## [WORK REQUEST]
Your answer must consist of every line from the data below that includes the word "hsymmR".

## [PROVIDED DATA]

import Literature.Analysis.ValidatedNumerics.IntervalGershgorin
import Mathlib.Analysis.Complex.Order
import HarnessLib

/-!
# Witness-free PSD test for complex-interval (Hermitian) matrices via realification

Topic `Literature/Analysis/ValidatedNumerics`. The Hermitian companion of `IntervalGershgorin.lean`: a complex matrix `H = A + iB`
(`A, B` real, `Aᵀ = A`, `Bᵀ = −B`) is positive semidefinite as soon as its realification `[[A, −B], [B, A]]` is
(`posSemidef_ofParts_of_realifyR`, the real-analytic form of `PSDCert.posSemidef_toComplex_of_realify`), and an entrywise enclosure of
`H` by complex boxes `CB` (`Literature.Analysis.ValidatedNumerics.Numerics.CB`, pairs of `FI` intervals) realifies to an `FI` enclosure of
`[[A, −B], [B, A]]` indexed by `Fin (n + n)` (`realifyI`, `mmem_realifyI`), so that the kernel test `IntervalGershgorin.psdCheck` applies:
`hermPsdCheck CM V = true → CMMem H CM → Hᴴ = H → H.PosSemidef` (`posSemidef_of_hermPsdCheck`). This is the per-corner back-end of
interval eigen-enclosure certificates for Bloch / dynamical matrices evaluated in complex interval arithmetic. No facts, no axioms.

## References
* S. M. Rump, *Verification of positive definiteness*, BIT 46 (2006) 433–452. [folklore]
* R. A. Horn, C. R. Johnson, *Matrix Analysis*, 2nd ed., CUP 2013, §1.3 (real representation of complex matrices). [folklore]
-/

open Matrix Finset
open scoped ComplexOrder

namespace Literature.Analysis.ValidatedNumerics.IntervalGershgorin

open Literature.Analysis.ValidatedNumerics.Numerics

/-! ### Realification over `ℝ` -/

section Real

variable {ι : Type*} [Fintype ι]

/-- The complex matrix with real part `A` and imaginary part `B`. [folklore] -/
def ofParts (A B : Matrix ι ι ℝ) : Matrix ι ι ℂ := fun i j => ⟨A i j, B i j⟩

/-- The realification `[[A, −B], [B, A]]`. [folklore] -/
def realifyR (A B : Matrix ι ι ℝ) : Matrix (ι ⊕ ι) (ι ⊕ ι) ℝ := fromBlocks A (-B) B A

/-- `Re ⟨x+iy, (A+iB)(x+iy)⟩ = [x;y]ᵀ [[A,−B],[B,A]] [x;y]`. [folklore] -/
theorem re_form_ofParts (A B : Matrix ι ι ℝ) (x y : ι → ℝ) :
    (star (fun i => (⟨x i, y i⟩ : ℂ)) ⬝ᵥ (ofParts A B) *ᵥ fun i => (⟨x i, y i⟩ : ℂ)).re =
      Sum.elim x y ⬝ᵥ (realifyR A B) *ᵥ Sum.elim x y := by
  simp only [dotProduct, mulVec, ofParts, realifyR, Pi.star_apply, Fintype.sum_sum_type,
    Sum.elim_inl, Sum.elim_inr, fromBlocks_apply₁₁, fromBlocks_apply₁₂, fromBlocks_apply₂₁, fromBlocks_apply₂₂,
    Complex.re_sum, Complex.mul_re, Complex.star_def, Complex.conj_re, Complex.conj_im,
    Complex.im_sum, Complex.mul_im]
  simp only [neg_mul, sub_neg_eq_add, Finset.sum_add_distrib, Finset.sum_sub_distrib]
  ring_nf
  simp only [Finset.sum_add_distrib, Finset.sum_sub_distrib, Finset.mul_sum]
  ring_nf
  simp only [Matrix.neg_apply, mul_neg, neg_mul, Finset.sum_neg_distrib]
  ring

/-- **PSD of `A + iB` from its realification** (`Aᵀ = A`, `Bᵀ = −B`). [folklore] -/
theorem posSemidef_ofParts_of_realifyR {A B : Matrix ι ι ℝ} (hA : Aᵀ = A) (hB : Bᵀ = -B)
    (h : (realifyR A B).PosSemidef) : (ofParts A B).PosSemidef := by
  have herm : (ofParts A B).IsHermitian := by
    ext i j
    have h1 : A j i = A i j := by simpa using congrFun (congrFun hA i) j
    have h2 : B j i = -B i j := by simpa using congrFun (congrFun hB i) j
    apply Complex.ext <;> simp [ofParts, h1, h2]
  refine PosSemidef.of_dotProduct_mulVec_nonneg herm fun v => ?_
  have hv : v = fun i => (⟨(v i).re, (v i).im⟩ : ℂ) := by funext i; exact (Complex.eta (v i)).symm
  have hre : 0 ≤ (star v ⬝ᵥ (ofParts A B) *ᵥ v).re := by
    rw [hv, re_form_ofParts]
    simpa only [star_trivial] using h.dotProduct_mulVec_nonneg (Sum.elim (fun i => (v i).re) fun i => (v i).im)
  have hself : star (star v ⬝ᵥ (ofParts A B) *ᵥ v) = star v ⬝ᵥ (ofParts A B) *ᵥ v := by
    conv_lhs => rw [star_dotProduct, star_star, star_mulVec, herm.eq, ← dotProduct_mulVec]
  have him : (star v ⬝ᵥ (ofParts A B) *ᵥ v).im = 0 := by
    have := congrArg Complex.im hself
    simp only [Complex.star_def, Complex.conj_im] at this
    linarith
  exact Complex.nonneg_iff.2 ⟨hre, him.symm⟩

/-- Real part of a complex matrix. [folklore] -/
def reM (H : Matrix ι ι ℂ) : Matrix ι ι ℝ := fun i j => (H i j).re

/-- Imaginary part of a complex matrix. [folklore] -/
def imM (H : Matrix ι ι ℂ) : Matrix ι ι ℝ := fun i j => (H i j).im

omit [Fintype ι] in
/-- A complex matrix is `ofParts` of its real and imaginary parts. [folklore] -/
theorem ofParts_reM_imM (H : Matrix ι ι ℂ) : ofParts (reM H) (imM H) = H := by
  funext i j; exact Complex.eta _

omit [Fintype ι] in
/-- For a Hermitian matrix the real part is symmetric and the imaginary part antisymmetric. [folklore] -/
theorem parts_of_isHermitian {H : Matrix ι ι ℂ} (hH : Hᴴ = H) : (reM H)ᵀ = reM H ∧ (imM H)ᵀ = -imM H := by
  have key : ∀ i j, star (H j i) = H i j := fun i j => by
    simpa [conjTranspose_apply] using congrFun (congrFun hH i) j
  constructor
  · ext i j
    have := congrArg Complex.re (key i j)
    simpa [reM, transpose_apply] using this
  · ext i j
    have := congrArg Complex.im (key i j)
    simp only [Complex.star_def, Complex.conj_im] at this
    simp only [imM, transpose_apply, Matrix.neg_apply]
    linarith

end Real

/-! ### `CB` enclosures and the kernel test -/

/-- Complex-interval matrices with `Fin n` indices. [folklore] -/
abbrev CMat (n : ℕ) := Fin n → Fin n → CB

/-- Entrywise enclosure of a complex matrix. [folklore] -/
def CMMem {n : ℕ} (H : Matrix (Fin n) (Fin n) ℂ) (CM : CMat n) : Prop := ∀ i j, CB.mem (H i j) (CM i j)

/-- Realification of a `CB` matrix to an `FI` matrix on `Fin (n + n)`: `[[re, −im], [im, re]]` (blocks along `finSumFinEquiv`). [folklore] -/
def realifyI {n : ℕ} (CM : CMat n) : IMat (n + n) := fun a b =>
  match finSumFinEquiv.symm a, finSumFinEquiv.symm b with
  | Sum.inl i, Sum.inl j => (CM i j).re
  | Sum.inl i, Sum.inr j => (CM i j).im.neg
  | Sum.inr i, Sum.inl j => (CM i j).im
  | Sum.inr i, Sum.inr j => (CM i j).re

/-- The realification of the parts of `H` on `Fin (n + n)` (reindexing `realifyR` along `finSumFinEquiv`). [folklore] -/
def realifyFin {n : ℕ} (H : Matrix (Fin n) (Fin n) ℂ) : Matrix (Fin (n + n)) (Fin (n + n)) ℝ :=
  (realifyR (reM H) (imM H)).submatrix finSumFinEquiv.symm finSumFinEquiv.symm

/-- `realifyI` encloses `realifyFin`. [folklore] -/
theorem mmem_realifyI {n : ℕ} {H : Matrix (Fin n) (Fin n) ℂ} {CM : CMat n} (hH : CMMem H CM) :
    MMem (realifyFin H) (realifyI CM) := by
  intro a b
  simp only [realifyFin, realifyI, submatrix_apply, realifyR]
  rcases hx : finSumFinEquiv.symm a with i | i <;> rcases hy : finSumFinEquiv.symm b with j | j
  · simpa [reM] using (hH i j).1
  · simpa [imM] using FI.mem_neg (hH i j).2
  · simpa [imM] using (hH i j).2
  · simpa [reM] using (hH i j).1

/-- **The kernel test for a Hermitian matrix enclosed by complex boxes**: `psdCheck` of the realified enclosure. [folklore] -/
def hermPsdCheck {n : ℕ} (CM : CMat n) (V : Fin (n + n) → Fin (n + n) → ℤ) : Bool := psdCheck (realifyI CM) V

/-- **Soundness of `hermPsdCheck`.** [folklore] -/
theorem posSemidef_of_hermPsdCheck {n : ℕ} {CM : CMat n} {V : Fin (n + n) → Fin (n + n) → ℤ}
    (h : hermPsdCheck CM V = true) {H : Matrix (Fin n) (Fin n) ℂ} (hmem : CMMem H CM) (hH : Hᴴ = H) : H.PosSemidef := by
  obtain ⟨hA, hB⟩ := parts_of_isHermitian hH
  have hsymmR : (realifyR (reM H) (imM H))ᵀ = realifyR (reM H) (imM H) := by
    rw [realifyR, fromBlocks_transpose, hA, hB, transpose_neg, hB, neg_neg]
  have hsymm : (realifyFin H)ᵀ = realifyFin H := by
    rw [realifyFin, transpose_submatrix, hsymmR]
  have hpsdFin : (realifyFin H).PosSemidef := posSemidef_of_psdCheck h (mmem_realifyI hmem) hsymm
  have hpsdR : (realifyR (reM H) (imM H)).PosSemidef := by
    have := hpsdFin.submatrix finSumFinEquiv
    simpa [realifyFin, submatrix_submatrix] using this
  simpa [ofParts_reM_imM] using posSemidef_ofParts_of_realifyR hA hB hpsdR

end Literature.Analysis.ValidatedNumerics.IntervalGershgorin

## [WRITTEN ANSWER]
  have hsymmR : (realifyR (reM H) (imM H))ᵀ = realifyR (reM H) (imM H) := by
    rw [realifyFin, transpose_submatrix, hsymmR]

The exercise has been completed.